_Material for the task_.
/-!
# Route `PrintCFram`, crux C2 `BottomClassIndexLawFiveLe` (stmt-BirchSwinnertonDyer-20372), line `eisenstein-resource-bdp-line`:
# (GI-S) THE STRIPPED IDENTITY ROAD — the identity-road end state `BSD_p` of the rank-one twist from a Kriz–Li datum of a
# GENERAL base class member `V` over ANY imaginary quadratic Heegner field (u_K-free: `ℚ(√−3)`, `ℚ(i)` allowed)

Cell `bsd-print-cfram`, width seat `bsd-line-cfram-p1-w7` g8 (prover); helper `--supports` stmt-BirchSwinnertonDyer-20372; THEOREMS ONLY
(0 definitions, 0 named facts, 0 `sorry`); nothing registered is touched. BSD is not proved by any of this; no summit statement is proved by
this seat; no registered stub is closed.

WHAT. The genus-internal branch of `stub_seedOffExc` (ideator bsd-idea-7 g19/g20, critic V#146) has two kernel providers of `BSDp W 7` for
the rank-one twists `W ≅ X₀(49)^{(d_K)}`: w7 g7's halves road `GenusInternal.bsdp_twist_of_strippedKrizLiDatum_of_prints` (general base `V`,
Hsieh ∧ LZZ ∧ toric ∧ Burungale–Flach, `d_K < −4`) and the identity road of w6 g8 / w3 g16 / w4 g19 (`…_of_sha_twist`, base `V = cm7` ONLY,
any `d_K`). This file is the identity road with the BASE GENERALISED: `V/ℚ` any globally minimal CM curve with `CMRamified V p`, `p ≥ 5`,
over ANY imaginary quadratic `K` with the Heegner hypothesis for `N_V` — no parity, no `d_K < −4`, so the strippings `e* = D·f` of a
rank-one class `e*` with `D ∈ {−3, −4}` (ideator g20: «−39 = (−3)·13 by stripping, display variant owed»; w8 g9 (c); LEAD g14 06:58:09Z
«D ∣ e* ⟹ base A^{(e*/D)}») are served, which the halves road cannot reach (`d_K < −4` is LIVE there: Liu–Zhang–Zhang's display).

* §1 `bsdp_twist_of_krizLiOddDatum_identityRoad` — for `V` as above, a level-`N_V` parametrisation datum `Dt` with `p ∤ c(Dt)`, Heegner data
  `(H, ι, P)`, `ιp : K → ℚ_p`, an ODD Kriz–Li datum `(f, ψ, ω)` at `V` (primitive, Teichmüller, trace form, (1), (3)), the Kronecker character
  `ε_K` and Thm. 1.20's hypothesis (4) VERBATIM: **`BSDp W p` for every globally minimal `W` with `C • W = V^{(d_K)}` of analytic rank one.**
  Facts by name: Kriz–Li Thm. 1.20, Gross–Zagier + Kolyvagin at `(N_V, V, K)`, GZK, modularity, Gross–Zagier I.(7.3), Cassels–Tate,
  Burungale–Flach Cor. 2 (`BSDp V p` in rank `0`). NO Hsieh / Liu–Zhang–Zhang / toric bundle. Chain: Thm. 1.20 at `(V, K, ιp)` ⟹ unit log ⟹
  `P` non-torsion ⟹ `r_an(V) = 0` (Gross–Zagier: `L′(V/K,1) = L(V,1)·L′(W,1)`); (4) splits on the class into a unit class factor
  `B_{1,ψ⁻¹}` and a unit field factor (`BernoulliUnits.norm_bernoulliPair_le_one_of_hss`) ⟹ `Ш(V)[p] = 0` ((α′) + Cassels–Tate in rank 0) and
  `Ш(W)[p] = 0` (w4 g19 `sha_noPTorsion_twist_of_unit_fieldFactor_of_analyticRank_le_one`) ⟹ `ord_p #Ш(V/K) = 0`; `V(K)[p] = 0`
  (`RamifiedSevenEllipticUnits.prime_nsmul_eq_zero_padic_of_hasCM_of_cmRamified` along `ιp`), `p ∤ ∏c_ℓ(V)` (bsd-cm
  `RouteU.not_dvd_tamagawaProduct_of_hasCM`) ⟹ `X11b.IndexIdentityAt V p K P` (w3 g16 `indexIdentityAt_of_not_le_inv_of_addv`) ⟹ `BSDp W p`
  (w3 g16 `bsdp_twist_of_indexIdentityAt_of_bsdp_rankZero`).
* §2 `bsdp_twist_of_classDatum_coregular_identityRoad` — the same in CLASS-DATUM currency: the datum of `V` is a class datum
  `(m, χ, ε, k)` (`KrizLiBinders.exists_krizLiData_of_cmRamified`: `χ` primitive quadratic mod `m ⊥ p`, `2 ≤ k ≤ p − 2`, `χ(−1)(−1)^k = −1`,
  trace form `a_ℓ(V) ≡ ε(ℓ)(ℓ^k + ℓ^{p−k})`, `V` good off `p·m`), and (4) is replaced by the TWO numbers of registry v26's currency:
  V's own regularity `¬ ‖(p−k)⁻¹ B_{p−k,χ}‖ ≤ p⁻¹` («co-regularity» of the stripping, `KummerDictionary.norm_bernoulliOnePrim_psi_inv_le_inv_iff`)
  and the regularity of the rank-one class `¬ ‖k⁻¹ B_{k,(χ·ε_K)~}‖ ≤ p⁻¹` (`KummerDictionary.norm_bernoulliOnePrim_bernoulliCharTwo_le_inv_iff`).
  At `p = 7`, `V ∼ 49a1^{(f)}`, `K = ℚ(√D)`, `e* = D·f`: the pair is `reg(f)·reg(e*) = (B_{2,χ_f}/2)·(B_{5,χ_{e*}}/5)` (w8 g9 (c)); for the
  window class `e* = −39 = (−3)·13`: `B_{2,χ₁₃}/2 = 2`, a `7`-unit, and `7`, `13` split in `ℚ(√−3)`.

HONEST FRAMING: Gross–Zagier bookkeeping over landed kernels; CONDITIONAL on the named facts displayed as hypotheses; beyond-print theorem:
NO. The per-class inputs left displayed are exactly those of the identity road at `cm7`: a level-`N_V` parametrisation datum with `p ∤ c`
(optimal-curve Manin certificate) and the Heegner field. References: [KrizLi2019] Thm. 1.20, Rem. 1.21, §2, §7.1; [GrossZagier1986] I.(6.3),
I.(7.3), V.§2; [CastellaGrossiLeeSkinner2022] (5.5)–(5.7); [Cassels1962ArithmeticIV]; [BurungaleFlach2024] Cor. 2; [Miller2011LMS] Def. 1.1;
[Mazur1977] III.5; [Mazur1978] Prop. 6.3; [Washington1997] Thm. 5.11, Cor. 5.13; crux notes `Lines/eisenstein-resource-bdp-line-w3g16-notes.md`,
`…-w7g7-notes.md`, `…-w8g9` STATUS 06:50:20Z (c).
-/

set_option autoImplicit false
-- `…BirchSwinnertonDyer.BirchSwinnertonDyer.Theorems…` is the problem's mandated namespace (D-0017).
set_option linter.dupNamespace false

_Exercise directions_. Exact copies of the lines from the one holding "mandated namespace (D-0017)." through the last line above, and only those, make up the answer.

_Written solution_.
-- `…BirchSwinnertonDyer.BirchSwinnertonDyer.Theorems…` is the problem's mandated namespace (D-0017).
set_option linter.dupNamespace false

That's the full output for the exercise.